I'm using a system with multiple storage devices with different write throughput. As explained in question Why were "USB-stick stall" problems reported in 2013? Why wasn't this problem solved by the existing "No-I/O dirty throttling" code? Linux allows a single slow device to use nearly all of disk cache for write buffering by default, which results in poor performance for all processes, even when those processes write to other devices. And the situation gets even worse if any process uses void sync(void)
which stalls for writing the whole cache. If a process is e.g. writing an ISO image to slow USB memory stick, the whole image may be in kernel cache from the start of the process so sync()
would end up waiting for the whole ISO image being written to the slow memory stick.
Even without processes calling void sync(void)
, all programs will suffer slowdown because instead of using background writing as usual, all the programs are forced to use syncronous writing if current system wide write cached exceeds /proc/sys/vm/dirty_background_bytes
bytes.
I would want to avoid this by preventing a single (or multiple running in parallel) slow storage devices from slowing down the whole system. As far as I know, this requires limiting the cache usage for write buffering allowed a single slow device. The cache should be big enough that the slow and fast device are the bottleneck for any process using those devices but those processes are not limited by other devices, as happens with default configuration.
I've figured out that if I limit /proc/sys/vm/dirty_background_bytes
to 50 MB and /proc/sys/vm/dirty_bytes
to 200 MB then the latency of the system never gets truly bad but I still get some slowdown when I write to slow devices. I think this happens because all writing is forced syncronous when more than 50 MB dirty cache is in use. If we assume a situation where process writing to the slow memory has 52 MB in the cache and another process wants to write 4 KB file to another fast SSD device, that 4 KB write has to be syncronous, too, which causes slowdown to SSD device speeds instead of running at RAM speeds. On the other hand, the max 200 MB write cache may be too little when writing to truly fast SSD devices because the process generating the data may not be fast enough to fill the cache. As a result, heavily limiting those two kernel settings is a tradeoff for avoiding worst case latency but getting non-optimal average performance.

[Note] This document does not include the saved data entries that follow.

/-- **(H2g) for NON-UNIT SHELLS**: `m₀ ∉ M_c`, `m ∈ m₀ • M_c`, `Kn` of deep level at `w` ⇒ `Kn · ι m · Kn ⊆ Ω°`. [cite: Rogawski1990, §12.7 L. 12.7.1 (proof) p. 191] -/
theorem doubleCoset_torusChart_subset_setOf_one_lt_v_trace_of_mem_smul_torusCompactPart (hns : ∀ w : PlacesOver L v, IsCMField.complexConj L • w.1 = w.1) (w : PlacesOver L v)
    (Kn : Subgroup ↥(unitaryGroupOfForm (conjLocal L (IsCMField.complexConj L) v) (cmLocalForm L 3 v))) {r : WithZero (Multiplicative ℤ)} (hr : r < 1)
    (hK : ∀ k : ↥(unitaryGroupOfForm (conjLocal L (IsCMField.complexConj L) v) (cmLocalForm L 3 v)), k ∈ Kn → ∀ i j : Fin 3,
      Valued.v ((Pi.evalRingHom (fun w' : PlacesOver L v => w'.1.adicCompletion L) w)
        ((k : GL (Fin 3) (LocalRing L v)).val i j - (1 : Matrix (Fin 3) (Fin 3) (LocalRing L v)) i j)) ≤ r)
    {m₀ m : (LocalRing L v)ˣ × ↥(normOneUnits (conjLocal L (IsCMField.complexConj L) v))}
    (hm₀ : m₀ ∉ ((Submonoid.pi Set.univ (fun w : PlacesOver L v => (w.1.adicCompletionIntegers L).toSubring.toSubmonoid)).units.prod (⊤ : Subgroup ↥(normOneUnits (conjLocal L (IsCMField.complexConj L) v)))))
    (hm : m ∈ m₀ • ((((Submonoid.pi Set.univ (fun w : PlacesOver L v => (w.1.adicCompletionIntegers L).toSubring.toSubmonoid)).units.prod (⊤ : Subgroup ↥(normOneUnits (conjLocal L (IsCMField.complexConj L) v)))) :
      Subgroup ((LocalRing L v)ˣ × ↥(normOneUnits (conjLocal L (IsCMField.complexConj L) v)))) : Set ((LocalRing L v)ˣ × ↥(normOneUnits (conjLocal L (IsCMField.complexConj L) v))))) :
    DoubleCoset.doubleCoset ((torusChart L v m : ↥(cmBorelTriple L 3 v).M) : ↥(unitaryGroupOfForm (conjLocal L (IsCMField.complexConj L) v) (cmLocalForm L 3 v)))
        (Kn : Set ↥(unitaryGroupOfForm (conjLocal L (IsCMField.complexConj L) v) (cmLocalForm L 3 v))) Kn ⊆
      {γ : ↥(unitaryGroupOfForm (conjLocal L (IsCMField.complexConj L) v) (cmLocalForm L 3 v)) |
        1 < Valued.v ((Pi.evalRingHom (fun w' : PlacesOver L v => w'.1.adicCompletion L) w) (((γ : GL (Fin 3) (LocalRing L v)) : Matrix (Fin 3) (Fin 3) (LocalRing L v)).trace))} :=
  doubleCoset_torusChart_subset_setOf_one_lt_v_trace L v hns w Kn hr hK m (v_fst_apply_ne_one_of_mem_smul_torusCompactPart L v hns w hm₀ hm)

end Summit.HodgeConjecture.HodgeConjecture.Cruxes.H413.F0P3cStCharTSHyperbolicSet

end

I know that if I set device BDI max_ratio
to value less than 100
, then that will be used as a percentage of the whole write cache that can be used for that device.
However, the default for any device is 100
so any slow device is allowed to force the whole system to slow down. I've tested that setting max_ratio
to value way below 100
works nicely and prevents any slowdown from the slow device because that device cannot waste all of the cache.
How to set max_ratio
to value less than 100
for all devices, including devices connected in the future? I could write a script that runs during system boot and configures all the connected devices but then newly connected storage (be it USB, eSATA or any other connection method) is allowed to take all the write cache.